Tyrone Gillett says police grabbed his cell phone and roughed him up when he shot cell phone video of police activity during a disturbance in the Loop.
The 29-year-old union steelworker was headed home from work last summer when he stopped to videotape a scene near Monroe and State with his cell phone.
"You see him, he's standing there with other people. Somebody who had been standing watching a little bit longer than him is telling him what happened," said Torreya Hamilton, Gillett's attorney.
Gillett, who is black, wasn't the only one videotaping the scene. In the video, another man, who appears to be Caucasian, can be seen pointing a small camcorder at police and is then met by a sergeant who appears to direct him to stop. When he does, the sergeant gives him thumbs-up.
"You see the police officer treat one person one way and another person entirely dramatically differently," said Hamilton.
Gillett then moves closer to the first responders. A man from the fire department ignores him, but the same sergeant seen earlier has a much different reaction.
"He was arrested for recording the police. I think the police, they don't like to be recorded," said Hamilton.
In fact, under Illinois' eavesdropping law, it's illegal to audio record anyone, including officers, without their permission. But Gillett wasn't charged with eavesdropping; he was charged with resisting arrest and obstructing police.
The charges were eventually dropped, but Gillett has now filed a lawsuit alleging false arrest.

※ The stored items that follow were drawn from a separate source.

import Literature.MathematicalPhysics.QuantumFieldTheory.SlabTransferKernel
import Literature.Analysis.OperatorTheory.PositiveKernelNormLogConvex
import HarnessLib

/-!
# The transfer kernel of the Wilson action is log-convex in the couplings; log-convexity of the top
# of the transfer operator in `(J_E, J_M)` — PROVED

Topic `Literature/MathematicalPhysics/QuantumFieldTheory`; companion of `SlabTransferKernel.lean` (the
symmetrised time-slice kernel `sliceKernel ρ J_E J_M a b = e^{J_M magSum a/2} (∫ e^{J_E elecSum(a,E,b)} dE)
e^{J_M magSum b/2}` of the Wilson lattice gauge theory with ANISOTROPIC couplings `J_E` (temporal /
electric plaquettes) and `J_M` (spatial / magnetic plaquettes) on the spatial torus `(ℤ/L)^d`) and of
`Literature/Analysis/OperatorTheory/PositiveKernelNormLogConvex.lean` (Kingman's theorem for the norm of
positive-kernel operators; the secant bracket). Theorems only; no definition, no named fact.

* `sliceKernel_nonneg` — `0 ≤ sliceKernel`.
* `integral_exp_mul_convexComb_le` — HÖLDER: `∫ e^{(θs+(1-θ)t) q} dν ≤ (∫ e^{s q} dν)^θ (∫ e^{t q} dν)^{1-θ}`,
  i.e. `J ↦ log ∫ e^{J q} dν` is convex (the convexity of a log-partition / cumulant generating function;
  Rogers–Hölder inequality [cite: Dudley2002, §5.1 Thm. 5.1.2]).
* `sliceKernel_convexComb_le` — **pointwise joint log-convexity in the couplings**:
  `sliceKernel ρ (θJ_E + (1-θ)J_E') (θJ_M + (1-θ)J_M') a b ≤ (sliceKernel ρ J_E J_M a b)^θ (sliceKernel ρ J_E' J_M' a b)^{1-θ}`
  (the magnetic factors are log-affine, the electric factor is Hölder).
* `norm_sliceKernelOp_convexComb_le`, **`convexOn_log_norm_sliceKernelOp`** — for ANY family of bounded
  operators `T (J_E, J_M)` on `L²(μ)` (`μ` a finite, non-zero measure on the slice configurations, e.g.
  the product Haar measure) given a.e. by the kernels `sliceKernel ρ J_E J_M`:
  `‖T(θJ + (1-θ)J′)‖ ≤ ‖T J‖^θ ‖T J′‖^{1-θ}` and `(J_E, J_M) ↦ log ‖T(J_E, J_M)‖` is CONVEX on `ℝ²`
  (Kingman); `convexOn_log_norm_sliceKernelOp_elec/_mag` are the one-coupling restrictions. For the
  positive self-adjoint transfer operator `‖T‖ = λ₀` is the top of the spectrum, so this is the convexity
  of `ln λ₀` in the couplings — the limit form of the convexity of `ln Z` of the anisotropic Wilson action
  (`Z_{Λ×L₀} = Tr T^{L₀}`, `integral_obs_mul_weight_eq_integral_sliceKernel`), obtained here directly,
  without the thermodynamic limit in time and without any simplicity of `λ₀`.

HONEST FRAMING: finite spatial torus, pure operator theory; nothing about `L → ∞`, the continuum or a
mass gap. Application (pub-ymgap track Y3): with `PositiveKernelNormLogConvex.log_norm_secant_bracket`,
certified enclosures of `λ₀` at `J ± h` give two chords that RIGOROUSLY enclose a Hellmann–Feynman
plaquette expectation at `J` ("secant-convex" certificates), see that file.

## References

* J. F. C. Kingman, Quart. J. Math. Oxford (2) 12 (1961) 283–284 (log-convexity of the Perron root).
  [Kingman1961]
* K. Bogdanović, A. Peperko, Positivity 26 (2022), Thm. 1.1 (i) (norm and spectral radius of Hadamard
  weighted geometric means of positive kernel operators). [BogdanovicPeperko2022]
* R. M. Dudley, *Real Analysis and Probability* (2002), §5.1 (Hölder), §6.3 (convex functions). [Dudley2002]
* K. Osterwalder, E. Seiler, Ann. Phys. 110 (1978) 440, §2–3 (the transfer matrix of lattice gauge
  theory). [OsterwalderSeiler1978]
-/

noncomputable section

"He is not in any way interfering with anything that the police or the fire department personnel are doing," said Hamilton.

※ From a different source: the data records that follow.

/-- `30 < γ₃`. [cite: OdlyzkoTeRiele1985, §4.2 p. 151] -/
theorem SchoenfeldBound.thirty_lt_lowOrdinate_three : 30 < lowOrdinate 3 := by
  have h2p : (0 : ℝ) < 2 ^ 240 := by positivity
  have hb : (30 : ℝ) < t₁ 3 := by
    unfold t₁; rw [lt_div_iff₀ h2p]; exact_mod_cast SchoenfeldBound.ordinate_three_check
  exact hb.trans_le (lowOrdinate_spec (by norm_num)).1.1

/-- **`N(T) ≤ 3` for `T ≤ 30`**: the zeros below `2516` are the certified simple zeros `½ + iγ_j`,
and `γ₃ > 30`. [cite: OdlyzkoTeRiele1985, §4.2 p. 151] -/
theorem zetaZeroCount_le_three {T : ℝ} (hT : T ≤ 30) : (zetaZeroCount T : ℝ) ≤ 3 := by
  classical
  rw [zetaZeroCount_eq_sum]
  set F : ℕ → ℂ := fun j ↦ (1 / 2 + lowOrdinate j * I : ℂ) with hF
  have hsub : (zetaZeroBox_finite 0 T).toFinset ⊆ (Finset.range 3).image F := by
    intro ρ hρ
    rw [Set.Finite.mem_toFinset] at hρ
    obtain ⟨hz, h0, h1, him, hT'⟩ := hρ
    obtain ⟨j, hj, rfl⟩ := zero_eq_of_im_le_heightT0 hz h0 h1 him
      (hT'.trans (hT.trans (by unfold heightT0; norm_num)))
    refine Finset.mem_image.2 ⟨j, Finset.mem_range.2 ?_, rfl⟩
    by_contra hj3
    have hle : lowOrdinate 3 ≤ lowOrdinate j := by
      rcases (not_lt.1 hj3).eq_or_lt with h | h
      · rw [h]
      · exact (lowOrdinate_strictMono h hj).le
    have : (1 / 2 + lowOrdinate j * I : ℂ).im = lowOrdinate j := by simp
    rw [this] at hT'
    linarith [SchoenfeldBound.thirty_lt_lowOrdinate_three]
  have hinj : Set.InjOn F (Finset.range 3 : Finset ℕ) := by
    intro a ha b hb hab
    have ha' : a < 2000 := by have := Finset.mem_range.1 ha; omega
    have hb' : b < 2000 := by have := Finset.mem_range.1 hb; omega
    have him : lowOrdinate a = lowOrdinate b := by
      have := congrArg Complex.im hab; simpa [hF] using this
    exact lowOrdinate_injOn (Finset.mem_coe.2 (Finset.mem_range.2 ha'))
      (Finset.mem_coe.2 (Finset.mem_range.2 hb')) him
  have hnonneg : ∀ ρ ∈ (Finset.range 3).image F, (0 : ℝ) ≤ riemannZetaZeroOrder ρ := by
    intro ρ hρ
    obtain ⟨j, hj, rfl⟩ := Finset.mem_image.1 hρ
    have hj' : j < 2000 := by have := Finset.mem_range.1 hj; omega
    exact riemannZetaZeroOrder_nonneg_of_zero (lowOrdinate_spec hj').2
  calc ∑ ρ ∈ (zetaZeroBox_finite 0 T).toFinset, (riemannZetaZeroOrder ρ : ℝ)
      ≤ ∑ ρ ∈ (Finset.range 3).image F, (riemannZetaZeroOrder ρ : ℝ) :=
        Finset.sum_le_sum_of_subset_of_nonneg hsub fun ρ hρ _ ↦ hnonneg ρ hρ
    _ = ∑ j ∈ Finset.range 3, (riemannZetaZeroOrder (F j) : ℝ) := Finset.sum_image hinj
    _ = 3 := by
        rw [Finset.sum_congr rfl fun j hj ↦ by
          rw [hF, riemannZetaZeroOrder_lowOrdinate (by have := Finset.mem_range.1 hj; omega)]]
        simp

/-- `L(t) = (t/2π) log(t/2π) − t/2π + 7/8 ≥ −1/8` (`t > 0`; `u log u − u ≥ −1`).
[cite: Titchmarsh1986, Thm. 9.4] -/
theorem SchoenfeldBound.neg_eighth_le_countMain {t : ℝ} (ht : 0 < t) : -(1 / 8) ≤ countMain t := by
  unfold countMain
  set u := t / (2 * π) with hu
  have hu0 : 0 < u := by rw [hu]; positivity
  have h := Real.one_sub_inv_le_log_of_pos hu0
  have : u - 1 ≤ u * Real.log u := by
    have := mul_le_mul_of_nonneg_left h hu0.le
    rwa [mul_sub, mul_one, mul_inv_cancel₀ hu0.ne'] at this
  linarith

/-- `L(t) ≤ 7/8` for `0 < t ≤ 17` (`t/2π ≤ e`). [cite: Titchmarsh1986, Thm. 9.4] -/
theorem SchoenfeldBound.countMain_le_of_le_seventeen {t : ℝ} (ht : 0 < t) (h17 : t ≤ 17) :
    countMain t ≤ 7 / 8 := by
  have hπ3 : 3.14 < π := Real.pi_gt_d2
  have he : 2.7182818283 < Real.exp 1 := Real.exp_one_gt_d9
  unfold countMain
  set u := t / (2 * π) with hu
  have hu0 : 0 < u := by rw [hu]; positivity
  have hue : u ≤ Real.exp 1 := by
    rw [hu, div_le_iff₀ (by positivity)]; nlinarith
  have hlog : Real.log u ≤ 1 := by
    have := Real.log_le_log hu0 hue
    rwa [Real.log_exp] at this
  nlinarith

/-- `L(t) ≤ 3.7` for `0 < t ≤ 30` (`u = t/2π < 4.78`, `log u ≤ log 4 + u/4 − 1`).
[cite: Titchmarsh1986, Thm. 9.4] -/
theorem SchoenfeldBound.countMain_le_of_le_thirty {t : ℝ} (ht : 0 < t) (h30 : t ≤ 30) :
    countMain t ≤ 3.7 := by
  have hπ3 : 3.14 < π := Real.pi_gt_d2
  have hl2 : Real.log 2 < 0.6931471808 := Real.log_two_lt_d9
  unfold countMain
  set u := t / (2 * π) with hu
  have hu0 : 0 < u := by rw [hu]; positivity
  have hu5 : u ≤ 4.78 := by
    rw [hu, div_le_iff₀ (by positivity)]; nlinarith
  have hlog4 : Real.log 4 < 1.3863 := by
    rw [show (4 : ℝ) = 2 ^ 2 by norm_num, Real.log_pow]; push_cast; linarith
  have hlogu : Real.log u ≤ Real.log 4 + (u / 4 - 1) := by
    have h := Real.log_le_sub_one_of_pos (show 0 < u / 4 by positivity)
    rw [Real.log_div hu0.ne' (by norm_num)] at h
    linarith
  have : u * Real.log u ≤ u * (0.3863 + u / 4) :=
    mul_le_mul_of_nonneg_left (by linarith) hu0.le
  nlinarith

Though the police union supports the recording ban, Chicago's top cop recently said it may be time to loosen it.
"I see a lot of value in being able to have audio and video recording at the same time," said Supt. Garry McCarthy, Chicago Police Department.
"Being able to record this happening ... it shows why it's important that we should be allowed to record our police officers," said Hamilton.
A spokesperson for the city's legal department declined to comment on the lawsuit, saying his office has not yet had a chance to review the complaint, which was filed this week.
There are multiple cases currently working their way through the courts challenging the state's eavesdropping law.
The law only applies to audio recording, not video, which may be why Gillett was not charged with eavesdropping.